Lesson 6 In-Class Discussion ✅

does it make sense to use CNN on such data, by stacking embedding matrix and continous vars somehow as 2d

1 Like

Import fastai instead, it’s a legacy command. We’ll remove it soon.

What’s the best technique to use to specify how many linear layers you need and what size they should be?

2 Likes

We put defaults we found made senses in a lot of cases, but the general answer is ‘try bla’. We don’t have a magic answer, sadly.

Why dropping out input is bad idea when we do something similar in randomforest

2 Likes

I found this article which looks interesting: https://stats.stackexchange.com/questions/181/how-to-choose-the-number-of-hidden-layers-and-nodes-in-a-feedforward-neural-netw

1 Like

The Deep (Machine) Learning is still very heuristical and rule-of-thumbish area of knowledge, I guess =)

3 Likes

Can you use bayesian optimization to find the best values for dropout with fastai?

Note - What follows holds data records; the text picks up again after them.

import Literature.AnabelianGeometry.EtaleTheta.ThetaSettingHatTheta
import Literature.AnabelianGeometry.EtaleTheta.ThetaQuotientsOfCurveHat
import HarnessLib

/-!
# [EtTh] §1 p. 12 / Rmk. 1.6.4: the profinite theta quotient record `ThetaSetting.HatTheta` is INHABITED at every
# CURVE-BASED theta setting with compact `Δ_Θ` (the constructor `HatTheta.ofCurveTheta`)

S. Mochizuki, *The Étale Theta Function …* [EtTh], Publ. RIMS **45** (2009), §1, PDF p. 12 (PRIMS p. 238): "Write
`Π_X = (Π^tp_X)^∧`"; "`Δ^Θ_X = Δ_X/[Δ_X,[Δ_X,Δ_X]]`"; "`(Ẑ(1) ≅) Δ_Θ ⊆ Δ^Θ_X`" [cite: MochizukiEtTh2009, §1 p.12];
Remark 1.6.4, PDF p. 26 (PRIMS p. 252): "there are [easier] profinite versions of the constructions given in the
present §1" [cite: MochizukiEtTh2009, Rmk 1.6.4 p.26].

Layer L2 of the abc-iut cell, seat abc-iut-f-142 gen 8, row «HATTHETA-OF-CURVE» (abc-iut-L2-lead gen 8 R1273 GO),
file B (class (b) CONSTRUCTION; file A = `ThetaQuotientsOfCurveHat.lean`).  abc-iut-f-142's record
`ThetaSetting.HatTheta D` (`ThetaSettingHatTheta.lean`, p504464) is a HYPOTHESIS record asserted for no datum.  Here:

* `ThetaSetting.HatTheta.ofCurveTheta D e he hΔ : D.HatTheta` — for a theta setting `D` whose tempered theta
  quotient IS abc-iut-L2-d1's canonical one up to an isomorphism of topological groups
  `e : D.GtpTheta ≃ₜ* CurveTheta.GTheta D.toTemperedCurve` over `Π^tp_X` (`he : e ∘ D.toTheta = CurveTheta.toTheta`;
  at the cell's curve-based models `GtpTheta := CurveTheta.GTheta _`, so `e := ContinuousMulEquiv.refl _`, `he := rfl`)
  and whose `Δ_Θ` is COMPACT (`hΔ`; print's "`(Ẑ(1) ≅) Δ_Θ`"): `GhatTheta := Π_X ⧸ [[Δ_X,Δ_X],Δ_X]⁻`,
  `toThetaHat :=` the quotient map, `ι := ιTheta ∘ e` — a profinite completion by file A's
  `isProfiniteCompletion_ιTheta` transported along `e` — the square by `rfl` + `he`, and `ι(Δ_Θ)` closed as the
  continuous image of a compact set in a Hausdorff group;
* so the ONLY displayed binder of the inhabitant is «`Δ_Θ` compact» — TRUE in print (`Ẑ(1)`) and wherever a model's
  `Δ`-part is profinite, FALSE at the cell's discrete-`F₂` models (where `Δ_Θ ≅ ℤ` is discrete) — HONEST LABEL: this
  file inhabits the record at no SPECIFIC datum; the one-line instances at modelχ′ / modelχq / curveLat are their
  owners' (they discharge `hΔ`).

No notation, no `Prop`-fact, no instance; nothing of [EtTh] is asserted; no side is taken on [IUTchIII] Cor. 3.12;
nothing here asserts that abc is proved or refuted; typed ≠ inhabited ≠ proved.
-/

noncomputable section

namespace Literature.AnabelianGeometry.EtaleTheta

open Topology
open Literature.AnabelianGeometry.SemiGraphs

variable {p : ℕ} [Fact p.Prime]

namespace ThetaSetting

namespace HatTheta

/-- Transport of abc-iut-L3's `IsProfiniteCompletion` along an isomorphism of topological groups of the SOURCE:
`ι : F → F̂` a profinite completion and `e : F′ ≃ₜ* F` ⇒ `ι ∘ e` is a profinite completion of `F′` (all clauses move
through `e`; cf. abc-iut-w5-d139's `isProfiniteCompletion_comp_continuousMulEquiv` in the L6 file
`ThetaSettingDeltaCompletionMapProfinite`, re-proved here privately to keep the L2 import graph acyclic). [folklore] -/
private theorem isProfiniteCompletion_comp_equiv {F F' Fhat : Type*} [Group F] [TopologicalSpace F]
    [Group F'] [TopologicalSpace F'] [Group Fhat] [TopologicalSpace Fhat] {ι : F →ₜ* Fhat}
    (hι : IsProfiniteCompletion ι) (e : F' ≃ₜ* F) :
    IsProfiniteCompletion (ι.comp (e : F' →ₜ* F)) := by
  refine ⟨hι.compactSpace, hι.t2Space, hι.totallyDisconnectedSpace, ?_, ?_, ?_⟩
  · -- dense range: `e` is surjective
    have hr : Set.range (ι.comp (e : F' →ₜ* F)) = Set.range ι := by
      ext z
      constructor
      · rintro ⟨x, rfl⟩; exact ⟨e x, rfl⟩
      · rintro ⟨x, rfl⟩; exact ⟨e.symm x, by change ι (e (e.symm x)) = ι x; rw [e.apply_symm_apply]⟩
    change Dense (Set.range _)
    rw [hr]; exact hι.denseRange
  · -- open normal finite-index subgroups of `F'` are `e⁻¹` of those of `F`
    intro U hU
    haveI := hU
    let U₁ : OpenNormalSubgroup F :=
      ⟨⟨U.toSubgroup.comap (e.symm : F →ₜ* F').toMonoidHom,
        U.toOpenSubgroup.isOpen.preimage e.symm.continuous⟩,
        Subgroup.Normal.comap inferInstance _⟩
    have hU₁ : U₁.toSubgroup.FiniteIndex := by
      change (U.toSubgroup.comap (e.symm : F →ₜ* F').toMonoidHom).FiniteIndex
      rw [Subgroup.finiteIndex_iff, Subgroup.index_comap_of_surjective _ e.symm.surjective]
      exact hU.index_ne_zero
    obtain ⟨V, hV⟩ := hι.comap_surjective U₁ hU₁
    refine ⟨V, ?_⟩
    ext x
    have h1 : e x ∈ U₁.toSubgroup ↔ e x ∈ V.toSubgroup.comap ι.toMonoidHom := by rw [hV]
    have h2 : e x ∈ U₁.toSubgroup ↔ x ∈ U.toSubgroup := by
      change e.symm (e x) ∈ U.toSubgroup ↔ _
      rw [e.symm_apply_apply]
    rw [← h2, h1]
    rfl
  · intro V
    exact V.toOpenSubgroup.isOpen.preimage (ι.comp (e : F' →ₜ* F)).continuous

/-- **The inhabitant of `ThetaSetting.HatTheta` at a curve-based theta setting with compact `Δ_Θ`** ([EtTh] §1 p. 12:
`Π_X = (Π^tp_X)^∧`, `Δ^Θ_X = Δ_X/[Δ_X,[Δ_X,Δ_X]]`, `(Ẑ(1) ≅) Δ_Θ`): given an identification `e` of `D`'s tempered theta
quotient with abc-iut-L2-d1's canonical `Π^tp_X ⧸ toHat⁻¹([[Δ_X,Δ_X],Δ_X]⁻)` over `Π^tp_X` and the compactness of `Δ_Θ`,
the profinite theta quotient `Π_X ⧸ [[Δ_X,Δ_X],Δ_X]⁻` of file A with `ι := ιTheta ∘ e` fills every field of the record
(kernel and square by construction, `ι` a profinite completion by `isProfiniteCompletion_ιTheta`, `ι(Δ_Θ)` closed as a
compact subset of a Hausdorff group). [cite: MochizukiEtTh2009, §1 p.12] -/
def ofCurveTheta (D : ThetaSetting p) (e : D.GtpTheta ≃ₜ* CurveTheta.GTheta D.toTemperedCurve)
    (he : ∀ g : D.PiTemp, e (D.toTheta g) = CurveTheta.toTheta D.toTemperedCurve g)
    (hΔ : IsCompact (D.DeltaTheta : Set D.GtpTheta)) : D.HatTheta where
  GhatTheta := CurveTheta.GThetaHat D.toTemperedCurve
  toThetaHat := CurveTheta.toThetaHat D.toTemperedCurve
  ker_toThetaHat := CurveTheta.ker_toThetaHat D.toTemperedCurve
  ι := (CurveTheta.ιTheta D.toTemperedCurve).comp (e : D.GtpTheta →ₜ* CurveTheta.GTheta D.toTemperedCurve)
  isProfiniteCompletion_ι :=
    isProfiniteCompletion_comp_equiv (CurveTheta.isProfiniteCompletion_ιTheta D.toTemperedCurve) e
  ι_toTheta g := by
    change CurveTheta.ιTheta D.toTemperedCurve (e (D.toTheta g)) = _
    rw [he]
    exact CurveTheta.ιTheta_toTheta D.toTemperedCurve g
  isClosed_map_deltaTheta := by
    haveI : T2Space (CurveTheta.GThetaHat D.toTemperedCurve) :=
      (CurveTheta.isProfiniteCompletion_ιTheta D.toTemperedCurve).t2Space
    have hc : IsCompact ((CurveTheta.ιTheta D.toTemperedCurve).comp
        (e : D.GtpTheta →ₜ* CurveTheta.GTheta D.toTemperedCurve) '' (D.DeltaTheta : Set D.GtpTheta)) :=
      hΔ.image ((CurveTheta.ιTheta D.toTemperedCurve).comp
        (e : D.GtpTheta →ₜ* CurveTheta.GTheta D.toTemperedCurve)).continuous
    rw [Subgroup.coe_map]
    exact hc.isClosed

/-- The constructor's profinite theta quotient IS file A's `Π_X ⧸ [[Δ_X,Δ_X],Δ_X]⁻` (by `rfl`).
[cite: MochizukiEtTh2009, §1 p.12] -/
theorem ofCurveTheta_ghatTheta (D : ThetaSetting p) (e : D.GtpTheta ≃ₜ* CurveTheta.GTheta D.toTemperedCurve)
    (he : ∀ g : D.PiTemp, e (D.toTheta g) = CurveTheta.toTheta D.toTemperedCurve g)
    (hΔ : IsCompact (D.DeltaTheta : Set D.GtpTheta)) :
    (ofCurveTheta D e he hΔ).GhatTheta = CurveTheta.GThetaHat D.toTemperedCurve := rfl

/-- The constructor's `ι` is `ιTheta ∘ e` (pointwise). [cite: MochizukiEtTh2009, §1 p.12] -/
theorem ofCurveTheta_ι_apply (D : ThetaSetting p) (e : D.GtpTheta ≃ₜ* CurveTheta.GTheta D.toTemperedCurve)
    (he : ∀ g : D.PiTemp, e (D.toTheta g) = CurveTheta.toTheta D.toTemperedCurve g)
    (hΔ : IsCompact (D.DeltaTheta : Set D.GtpTheta)) (x : D.GtpTheta) :
    (ofCurveTheta D e he hΔ).ι x = CurveTheta.ιTheta D.toTemperedCurve (e x) := rfl

/-- **Non-vacuity shape of the record:** every theta setting whose tempered theta quotient is the canonical one (up
to `e` over `Π^tp_X`) and whose `Δ_Θ` is compact CARRIES a profinite theta quotient record — `Nonempty D.HatTheta`.
[cite: MochizukiEtTh2009, Rmk 1.6.4 p.26] -/
theorem nonempty_of_curveTheta (D : ThetaSetting p) (e : D.GtpTheta ≃ₜ* CurveTheta.GTheta D.toTemperedCurve)
    (he : ∀ g : D.PiTemp, e (D.toTheta g) = CurveTheta.toTheta D.toTemperedCurve g)
    (hΔ : IsCompact (D.DeltaTheta : Set D.GtpTheta)) : Nonempty D.HatTheta :=
  ⟨ofCurveTheta D e he hΔ⟩

end HatTheta

end ThetaSetting

end Literature.AnabelianGeometry.EtaleTheta

end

I didn’t realize the dropout idea only came about in 2013/2014! (based on the paper publication date)

1 Like

My intuition for regularisation is - Not depend on one sense too much to take decisions. For instance, depend on eyes/ears/skin etc to understand what something is. Some information might or might not be available at all times

2 Likes

Why bernoully (1-p) be 1 or zero? Didn’t get that part. if p is .5 wouldn’t it be 1-.5 = .5?

1 Like

Here’s a link to a reddit AMA by Geoffry Hinton (from one of the quotes from the slides Jeremy put up). It’s a good read on AI in general. https://www.reddit.com/r/MachineLearning/comments/2lmo0l/ama_geoffrey_hinton/

3 Likes

Yes, it exists in Keras and Tensorflow as well.

A problem arises if you are doing online learning: categories that are present in the test data but not in the training data are “unknown unknowns”. You can’t know them from only looking at the training data.

Interesting. Another way of thinking about it is: if you depend on a handful of activations to distinguish some feature then it is probably not sufficiently important/relevant to generalize.

It will be 1 with prob .5 and 0 with prob .5 (if p=.5)

Why is multiplying at training time any useful ? The point Jeremy made before is that you’d need to multiply by p at test time, why does PyTorch do that both at training time and test time ?

2 Likes

PyTorch multiplies at training time INSTEAD of multiplying at test time.

4 Likes

Image you have a dropout of 0.5, half of your weights disappear, which means your output is probably going to be half as much as before (remember we remove the negatives with ReLU). That’s why.

2 Likes

How does Jeremy jump into full screen in tmux when using VIM (and then back again to his normal panes)?